[Required action] Of the entries below, return only those lines from the line with "have ht0' : 0" to the line with "have h3 : (0", exactly, both included.
::: Listed entries :::
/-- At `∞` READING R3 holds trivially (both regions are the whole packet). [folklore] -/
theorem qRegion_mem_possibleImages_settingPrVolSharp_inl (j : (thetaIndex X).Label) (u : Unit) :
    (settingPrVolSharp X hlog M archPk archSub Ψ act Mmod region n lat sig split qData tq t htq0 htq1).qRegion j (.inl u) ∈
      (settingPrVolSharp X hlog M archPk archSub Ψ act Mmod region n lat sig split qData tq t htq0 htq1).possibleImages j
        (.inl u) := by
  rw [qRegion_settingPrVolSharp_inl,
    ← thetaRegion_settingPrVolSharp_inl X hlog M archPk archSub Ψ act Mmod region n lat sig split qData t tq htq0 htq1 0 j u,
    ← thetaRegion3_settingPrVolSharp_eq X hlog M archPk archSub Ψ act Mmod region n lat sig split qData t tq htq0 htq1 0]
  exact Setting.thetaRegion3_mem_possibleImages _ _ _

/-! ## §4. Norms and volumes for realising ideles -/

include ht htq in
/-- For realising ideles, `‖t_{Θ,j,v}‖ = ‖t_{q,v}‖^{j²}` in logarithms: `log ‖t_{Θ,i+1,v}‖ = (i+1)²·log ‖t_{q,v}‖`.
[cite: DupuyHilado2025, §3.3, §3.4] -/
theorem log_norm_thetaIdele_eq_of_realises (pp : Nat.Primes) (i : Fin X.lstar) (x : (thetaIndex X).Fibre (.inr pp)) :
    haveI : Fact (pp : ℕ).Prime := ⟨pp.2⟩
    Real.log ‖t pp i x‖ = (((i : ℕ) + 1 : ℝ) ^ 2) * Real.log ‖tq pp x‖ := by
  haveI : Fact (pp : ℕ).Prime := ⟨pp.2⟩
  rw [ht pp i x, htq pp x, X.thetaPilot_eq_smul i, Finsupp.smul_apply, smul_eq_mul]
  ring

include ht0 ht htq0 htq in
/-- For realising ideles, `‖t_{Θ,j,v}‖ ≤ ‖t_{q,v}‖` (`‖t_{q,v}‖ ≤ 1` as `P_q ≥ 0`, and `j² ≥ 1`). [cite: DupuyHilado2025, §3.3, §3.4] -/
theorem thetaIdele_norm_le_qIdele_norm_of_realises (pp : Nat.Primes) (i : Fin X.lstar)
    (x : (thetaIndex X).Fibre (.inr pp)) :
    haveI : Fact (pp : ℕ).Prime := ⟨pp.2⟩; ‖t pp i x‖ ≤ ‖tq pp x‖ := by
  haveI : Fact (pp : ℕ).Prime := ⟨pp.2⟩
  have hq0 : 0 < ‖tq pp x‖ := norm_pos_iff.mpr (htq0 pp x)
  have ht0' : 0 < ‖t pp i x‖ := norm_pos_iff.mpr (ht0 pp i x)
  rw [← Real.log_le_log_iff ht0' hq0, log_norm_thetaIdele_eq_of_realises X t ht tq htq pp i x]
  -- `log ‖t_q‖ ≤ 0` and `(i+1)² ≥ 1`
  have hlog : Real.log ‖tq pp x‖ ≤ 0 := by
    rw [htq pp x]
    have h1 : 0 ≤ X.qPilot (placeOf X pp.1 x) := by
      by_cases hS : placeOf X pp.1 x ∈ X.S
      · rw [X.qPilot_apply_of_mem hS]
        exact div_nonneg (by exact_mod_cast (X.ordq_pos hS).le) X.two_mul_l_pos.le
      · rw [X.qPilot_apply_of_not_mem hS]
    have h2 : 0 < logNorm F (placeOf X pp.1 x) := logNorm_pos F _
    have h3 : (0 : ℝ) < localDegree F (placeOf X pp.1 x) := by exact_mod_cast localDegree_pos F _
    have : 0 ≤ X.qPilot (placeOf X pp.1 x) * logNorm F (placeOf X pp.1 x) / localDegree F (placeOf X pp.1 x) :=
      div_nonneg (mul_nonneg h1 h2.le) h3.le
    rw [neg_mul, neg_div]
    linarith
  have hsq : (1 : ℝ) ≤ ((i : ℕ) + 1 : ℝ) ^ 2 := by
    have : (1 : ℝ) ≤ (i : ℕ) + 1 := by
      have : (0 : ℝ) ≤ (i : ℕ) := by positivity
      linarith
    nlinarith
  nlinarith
:::
[Response below]
  have ht0' : 0 < ‖t pp i x‖ := norm_pos_iff.mpr (ht0 pp i x)
  rw [← Real.log_le_log_iff ht0' hq0, log_norm_thetaIdele_eq_of_realises X t ht tq htq pp i x]
  -- `log ‖t_q‖ ≤ 0` and `(i+1)² ≥ 1`
  have hlog : Real.log ‖tq pp x‖ ≤ 0 := by
    rw [htq pp x]
    have h1 : 0 ≤ X.qPilot (placeOf X pp.1 x) := by
      by_cases hS : placeOf X pp.1 x ∈ X.S
      · rw [X.qPilot_apply_of_mem hS]
        exact div_nonneg (by exact_mod_cast (X.ordq_pos hS).le) X.two_mul_l_pos.le
      · rw [X.qPilot_apply_of_not_mem hS]
    have h2 : 0 < logNorm F (placeOf X pp.1 x) := logNorm_pos F _
    have h3 : (0 : ℝ) < localDegree F (placeOf X pp.1 x) := by exact_mod_cast localDegree_pos F _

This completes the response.